» Exercise aim
When the line containing "sum_heckeRep_mulVec_one_pow n hpN', sum_heckeRep_mulVec_one_pow" is found in the data below, copy it and each line after it through the line containing "set Pbar := R.liftQ", exactly and with no others.

(Stored data entries)
---

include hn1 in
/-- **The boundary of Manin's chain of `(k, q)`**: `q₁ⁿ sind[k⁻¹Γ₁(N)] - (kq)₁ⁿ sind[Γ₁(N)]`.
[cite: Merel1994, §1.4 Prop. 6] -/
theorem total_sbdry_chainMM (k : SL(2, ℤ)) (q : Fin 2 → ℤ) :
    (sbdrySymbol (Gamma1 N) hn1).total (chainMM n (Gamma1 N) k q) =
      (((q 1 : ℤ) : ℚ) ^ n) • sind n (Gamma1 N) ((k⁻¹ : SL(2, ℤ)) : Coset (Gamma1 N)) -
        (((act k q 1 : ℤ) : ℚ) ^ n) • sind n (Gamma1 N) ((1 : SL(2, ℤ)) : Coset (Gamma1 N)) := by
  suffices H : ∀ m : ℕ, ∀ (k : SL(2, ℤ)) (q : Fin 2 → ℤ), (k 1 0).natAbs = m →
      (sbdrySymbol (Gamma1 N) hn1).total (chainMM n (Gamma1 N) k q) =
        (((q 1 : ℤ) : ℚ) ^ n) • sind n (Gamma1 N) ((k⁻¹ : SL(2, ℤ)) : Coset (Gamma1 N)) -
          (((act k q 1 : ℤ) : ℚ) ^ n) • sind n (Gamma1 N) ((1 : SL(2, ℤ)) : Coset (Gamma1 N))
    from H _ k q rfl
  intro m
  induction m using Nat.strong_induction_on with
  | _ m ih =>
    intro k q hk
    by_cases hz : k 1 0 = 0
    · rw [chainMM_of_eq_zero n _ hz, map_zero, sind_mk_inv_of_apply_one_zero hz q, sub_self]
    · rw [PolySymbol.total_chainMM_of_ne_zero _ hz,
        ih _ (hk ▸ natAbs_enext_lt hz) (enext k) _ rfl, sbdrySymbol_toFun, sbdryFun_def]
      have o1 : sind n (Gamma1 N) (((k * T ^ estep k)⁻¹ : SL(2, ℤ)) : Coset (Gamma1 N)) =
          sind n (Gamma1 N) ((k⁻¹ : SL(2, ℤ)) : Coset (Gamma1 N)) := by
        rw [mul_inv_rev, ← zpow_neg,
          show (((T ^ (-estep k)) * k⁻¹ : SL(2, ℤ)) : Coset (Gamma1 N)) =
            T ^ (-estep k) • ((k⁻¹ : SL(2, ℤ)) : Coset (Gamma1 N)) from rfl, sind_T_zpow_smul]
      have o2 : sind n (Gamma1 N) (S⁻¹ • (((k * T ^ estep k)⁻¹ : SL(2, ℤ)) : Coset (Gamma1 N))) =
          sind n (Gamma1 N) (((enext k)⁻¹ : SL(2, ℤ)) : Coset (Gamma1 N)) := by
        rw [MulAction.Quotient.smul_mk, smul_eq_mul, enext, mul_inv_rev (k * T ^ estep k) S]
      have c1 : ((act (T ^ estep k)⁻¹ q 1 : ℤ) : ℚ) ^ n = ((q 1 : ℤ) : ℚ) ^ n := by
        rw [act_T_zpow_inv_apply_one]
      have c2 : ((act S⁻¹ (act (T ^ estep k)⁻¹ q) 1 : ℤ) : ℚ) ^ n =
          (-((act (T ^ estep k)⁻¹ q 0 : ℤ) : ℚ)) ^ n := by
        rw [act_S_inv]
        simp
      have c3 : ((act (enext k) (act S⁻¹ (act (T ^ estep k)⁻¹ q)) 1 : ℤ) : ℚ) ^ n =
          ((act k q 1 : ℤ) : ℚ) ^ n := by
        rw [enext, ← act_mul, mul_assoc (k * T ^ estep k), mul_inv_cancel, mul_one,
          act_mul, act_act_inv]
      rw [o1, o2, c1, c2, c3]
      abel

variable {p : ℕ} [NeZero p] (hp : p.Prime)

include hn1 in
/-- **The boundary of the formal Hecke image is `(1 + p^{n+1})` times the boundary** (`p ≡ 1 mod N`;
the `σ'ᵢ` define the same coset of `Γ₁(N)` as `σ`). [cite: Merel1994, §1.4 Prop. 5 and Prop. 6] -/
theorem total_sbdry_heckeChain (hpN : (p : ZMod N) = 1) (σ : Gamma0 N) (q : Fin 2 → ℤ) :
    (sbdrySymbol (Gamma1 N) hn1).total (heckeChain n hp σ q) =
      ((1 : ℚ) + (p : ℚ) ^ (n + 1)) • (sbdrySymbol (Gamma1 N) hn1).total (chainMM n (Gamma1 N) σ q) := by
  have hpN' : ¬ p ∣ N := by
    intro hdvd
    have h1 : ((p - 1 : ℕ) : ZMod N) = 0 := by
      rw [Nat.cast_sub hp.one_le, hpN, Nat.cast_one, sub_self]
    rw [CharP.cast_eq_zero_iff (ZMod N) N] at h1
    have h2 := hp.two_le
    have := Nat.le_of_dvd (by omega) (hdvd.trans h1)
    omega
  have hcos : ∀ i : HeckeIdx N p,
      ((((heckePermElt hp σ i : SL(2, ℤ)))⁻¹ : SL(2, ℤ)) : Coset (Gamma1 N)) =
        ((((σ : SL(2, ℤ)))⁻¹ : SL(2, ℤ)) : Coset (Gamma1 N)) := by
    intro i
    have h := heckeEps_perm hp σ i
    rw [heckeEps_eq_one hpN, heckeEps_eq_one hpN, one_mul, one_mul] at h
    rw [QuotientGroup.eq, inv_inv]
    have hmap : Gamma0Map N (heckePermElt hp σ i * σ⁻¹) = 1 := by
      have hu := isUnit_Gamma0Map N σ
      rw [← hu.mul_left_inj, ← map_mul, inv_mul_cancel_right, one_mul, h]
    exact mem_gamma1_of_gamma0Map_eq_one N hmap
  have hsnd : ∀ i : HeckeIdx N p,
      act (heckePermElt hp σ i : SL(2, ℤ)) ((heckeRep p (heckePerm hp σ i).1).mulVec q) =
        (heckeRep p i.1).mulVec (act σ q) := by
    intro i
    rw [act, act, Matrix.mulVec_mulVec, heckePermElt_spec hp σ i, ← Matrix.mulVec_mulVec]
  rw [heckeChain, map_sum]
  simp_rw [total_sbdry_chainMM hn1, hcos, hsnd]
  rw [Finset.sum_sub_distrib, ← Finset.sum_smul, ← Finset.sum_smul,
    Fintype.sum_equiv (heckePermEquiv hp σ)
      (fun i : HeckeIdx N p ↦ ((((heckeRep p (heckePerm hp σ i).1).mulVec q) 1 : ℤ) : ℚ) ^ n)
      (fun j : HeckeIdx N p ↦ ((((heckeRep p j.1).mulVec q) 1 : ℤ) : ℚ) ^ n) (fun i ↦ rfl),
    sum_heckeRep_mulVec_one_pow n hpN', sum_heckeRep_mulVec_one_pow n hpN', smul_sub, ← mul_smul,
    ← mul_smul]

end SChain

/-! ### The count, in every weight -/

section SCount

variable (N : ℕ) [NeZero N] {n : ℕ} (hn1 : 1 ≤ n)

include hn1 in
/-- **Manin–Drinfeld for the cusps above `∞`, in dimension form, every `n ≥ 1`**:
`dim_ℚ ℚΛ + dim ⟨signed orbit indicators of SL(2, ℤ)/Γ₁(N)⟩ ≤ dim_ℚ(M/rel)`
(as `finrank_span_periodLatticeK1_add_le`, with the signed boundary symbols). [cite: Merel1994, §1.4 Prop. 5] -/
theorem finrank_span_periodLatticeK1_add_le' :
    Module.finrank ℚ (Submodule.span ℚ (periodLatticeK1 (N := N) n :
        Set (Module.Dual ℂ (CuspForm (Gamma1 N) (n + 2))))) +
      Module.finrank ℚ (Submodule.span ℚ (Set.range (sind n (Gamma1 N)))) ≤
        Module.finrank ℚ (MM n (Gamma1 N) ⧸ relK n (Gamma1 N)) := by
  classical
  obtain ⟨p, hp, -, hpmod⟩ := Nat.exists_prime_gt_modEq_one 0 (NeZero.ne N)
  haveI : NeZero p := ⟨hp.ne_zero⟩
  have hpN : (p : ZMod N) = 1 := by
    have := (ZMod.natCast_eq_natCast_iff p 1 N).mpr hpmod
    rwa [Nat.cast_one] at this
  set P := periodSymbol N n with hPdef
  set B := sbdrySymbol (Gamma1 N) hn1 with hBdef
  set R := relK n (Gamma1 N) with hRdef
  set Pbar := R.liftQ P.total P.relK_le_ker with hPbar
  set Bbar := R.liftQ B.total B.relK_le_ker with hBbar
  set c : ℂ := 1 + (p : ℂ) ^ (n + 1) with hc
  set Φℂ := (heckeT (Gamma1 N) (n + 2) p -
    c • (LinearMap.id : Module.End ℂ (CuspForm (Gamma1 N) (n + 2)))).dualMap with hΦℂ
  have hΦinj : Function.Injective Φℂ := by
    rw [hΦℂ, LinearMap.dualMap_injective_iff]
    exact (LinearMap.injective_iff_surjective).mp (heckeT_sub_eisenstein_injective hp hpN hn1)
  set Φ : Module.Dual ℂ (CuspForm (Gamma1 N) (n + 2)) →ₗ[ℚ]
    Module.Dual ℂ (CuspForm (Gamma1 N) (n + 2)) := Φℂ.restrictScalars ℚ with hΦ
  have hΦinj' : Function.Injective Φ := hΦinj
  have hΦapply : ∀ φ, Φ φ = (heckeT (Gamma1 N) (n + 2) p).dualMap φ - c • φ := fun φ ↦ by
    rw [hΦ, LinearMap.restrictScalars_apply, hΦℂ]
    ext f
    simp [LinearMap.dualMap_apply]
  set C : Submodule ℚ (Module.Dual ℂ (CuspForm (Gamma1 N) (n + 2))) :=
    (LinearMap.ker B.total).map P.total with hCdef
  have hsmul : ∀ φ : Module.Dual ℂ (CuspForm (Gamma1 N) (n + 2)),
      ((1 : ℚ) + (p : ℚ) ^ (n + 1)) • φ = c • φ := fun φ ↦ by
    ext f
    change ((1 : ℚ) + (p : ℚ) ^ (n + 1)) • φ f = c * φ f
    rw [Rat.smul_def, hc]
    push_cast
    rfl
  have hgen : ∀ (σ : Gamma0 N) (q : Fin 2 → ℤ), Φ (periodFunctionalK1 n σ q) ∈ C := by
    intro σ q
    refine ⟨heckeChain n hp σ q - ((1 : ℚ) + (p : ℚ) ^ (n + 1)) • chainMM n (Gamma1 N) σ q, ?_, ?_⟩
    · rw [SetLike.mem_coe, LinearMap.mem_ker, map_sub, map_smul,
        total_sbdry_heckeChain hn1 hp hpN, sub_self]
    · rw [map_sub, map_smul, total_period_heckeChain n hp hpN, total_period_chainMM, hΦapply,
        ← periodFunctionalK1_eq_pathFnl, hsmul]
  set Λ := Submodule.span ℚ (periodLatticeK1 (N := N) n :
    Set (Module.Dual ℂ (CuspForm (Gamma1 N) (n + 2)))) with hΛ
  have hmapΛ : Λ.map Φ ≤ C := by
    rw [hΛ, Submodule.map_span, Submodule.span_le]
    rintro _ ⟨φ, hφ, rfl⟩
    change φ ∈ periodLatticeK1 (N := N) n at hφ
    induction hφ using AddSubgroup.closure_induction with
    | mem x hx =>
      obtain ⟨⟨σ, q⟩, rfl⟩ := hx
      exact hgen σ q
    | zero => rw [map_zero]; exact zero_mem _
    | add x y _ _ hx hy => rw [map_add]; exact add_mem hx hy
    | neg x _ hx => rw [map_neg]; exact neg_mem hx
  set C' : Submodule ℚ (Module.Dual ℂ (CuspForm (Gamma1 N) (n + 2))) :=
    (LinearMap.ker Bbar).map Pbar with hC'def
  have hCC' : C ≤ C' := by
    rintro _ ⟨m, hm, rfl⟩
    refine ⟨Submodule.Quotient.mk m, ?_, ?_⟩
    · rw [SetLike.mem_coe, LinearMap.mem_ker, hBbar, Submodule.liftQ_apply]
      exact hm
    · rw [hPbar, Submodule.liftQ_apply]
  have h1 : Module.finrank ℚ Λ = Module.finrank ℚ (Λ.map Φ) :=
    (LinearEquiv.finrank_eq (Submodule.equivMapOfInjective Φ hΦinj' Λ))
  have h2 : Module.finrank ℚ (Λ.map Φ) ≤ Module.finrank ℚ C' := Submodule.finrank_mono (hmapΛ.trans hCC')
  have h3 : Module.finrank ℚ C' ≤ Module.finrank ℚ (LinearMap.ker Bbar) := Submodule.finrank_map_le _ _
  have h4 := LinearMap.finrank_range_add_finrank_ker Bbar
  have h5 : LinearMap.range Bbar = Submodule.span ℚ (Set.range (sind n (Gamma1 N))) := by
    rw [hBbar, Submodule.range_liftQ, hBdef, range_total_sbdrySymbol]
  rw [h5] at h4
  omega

---

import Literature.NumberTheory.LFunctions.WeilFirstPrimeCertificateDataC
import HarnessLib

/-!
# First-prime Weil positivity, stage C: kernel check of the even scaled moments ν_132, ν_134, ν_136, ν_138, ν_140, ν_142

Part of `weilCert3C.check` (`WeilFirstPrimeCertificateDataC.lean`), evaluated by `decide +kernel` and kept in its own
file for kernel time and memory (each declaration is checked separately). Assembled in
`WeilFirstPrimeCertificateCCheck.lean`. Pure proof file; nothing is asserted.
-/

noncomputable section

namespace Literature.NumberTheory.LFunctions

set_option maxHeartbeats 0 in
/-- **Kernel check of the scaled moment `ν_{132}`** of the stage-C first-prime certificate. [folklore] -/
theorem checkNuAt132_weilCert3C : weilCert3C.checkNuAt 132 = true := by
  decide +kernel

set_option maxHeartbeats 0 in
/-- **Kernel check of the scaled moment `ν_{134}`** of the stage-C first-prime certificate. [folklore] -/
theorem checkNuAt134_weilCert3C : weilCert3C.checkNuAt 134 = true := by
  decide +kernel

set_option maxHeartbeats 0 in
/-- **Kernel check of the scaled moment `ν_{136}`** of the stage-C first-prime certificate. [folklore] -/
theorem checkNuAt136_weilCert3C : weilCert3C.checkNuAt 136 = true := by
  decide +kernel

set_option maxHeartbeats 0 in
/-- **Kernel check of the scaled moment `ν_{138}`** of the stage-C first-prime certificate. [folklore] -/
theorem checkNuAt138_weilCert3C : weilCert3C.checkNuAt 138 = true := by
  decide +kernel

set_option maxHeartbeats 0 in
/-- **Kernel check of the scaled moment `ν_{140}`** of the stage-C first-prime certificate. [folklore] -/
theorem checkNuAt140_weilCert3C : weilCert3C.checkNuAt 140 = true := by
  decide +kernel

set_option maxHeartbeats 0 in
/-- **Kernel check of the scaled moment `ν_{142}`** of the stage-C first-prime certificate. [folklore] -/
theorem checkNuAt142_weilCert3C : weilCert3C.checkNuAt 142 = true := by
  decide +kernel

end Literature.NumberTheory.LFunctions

---

» Result
    sum_heckeRep_mulVec_one_pow n hpN', sum_heckeRep_mulVec_one_pow n hpN', smul_sub, ← mul_smul,
    ← mul_smul]

end SChain

/-! ### The count, in every weight -/

section SCount

variable (N : ℕ) [NeZero N] {n : ℕ} (hn1 : 1 ≤ n)

include hn1 in
/-- **Manin–Drinfeld for the cusps above `∞`, in dimension form, every `n ≥ 1`**:
`dim_ℚ ℚΛ + dim ⟨signed orbit indicators of SL(2, ℤ)/Γ₁(N)⟩ ≤ dim_ℚ(M/rel)`
(as `finrank_span_periodLatticeK1_add_le`, with the signed boundary symbols). [cite: Merel1994, §1.4 Prop. 5] -/
theorem finrank_span_periodLatticeK1_add_le' :
    Module.finrank ℚ (Submodule.span ℚ (periodLatticeK1 (N := N) n :
        Set (Module.Dual ℂ (CuspForm (Gamma1 N) (n + 2))))) +
      Module.finrank ℚ (Submodule.span ℚ (Set.range (sind n (Gamma1 N)))) ≤
        Module.finrank ℚ (MM n (Gamma1 N) ⧸ relK n (Gamma1 N)) := by
  classical
  obtain ⟨p, hp, -, hpmod⟩ := Nat.exists_prime_gt_modEq_one 0 (NeZero.ne N)
  haveI : NeZero p := ⟨hp.ne_zero⟩
  have hpN : (p : ZMod N) = 1 := by
    have := (ZMod.natCast_eq_natCast_iff p 1 N).mpr hpmod
    rwa [Nat.cast_one] at this
  set P := periodSymbol N n with hPdef
  set B := sbdrySymbol (Gamma1 N) hn1 with hBdef
  set R := relK n (Gamma1 N) with hRdef
  set Pbar := R.liftQ P.total P.relK_le_ker with hPbar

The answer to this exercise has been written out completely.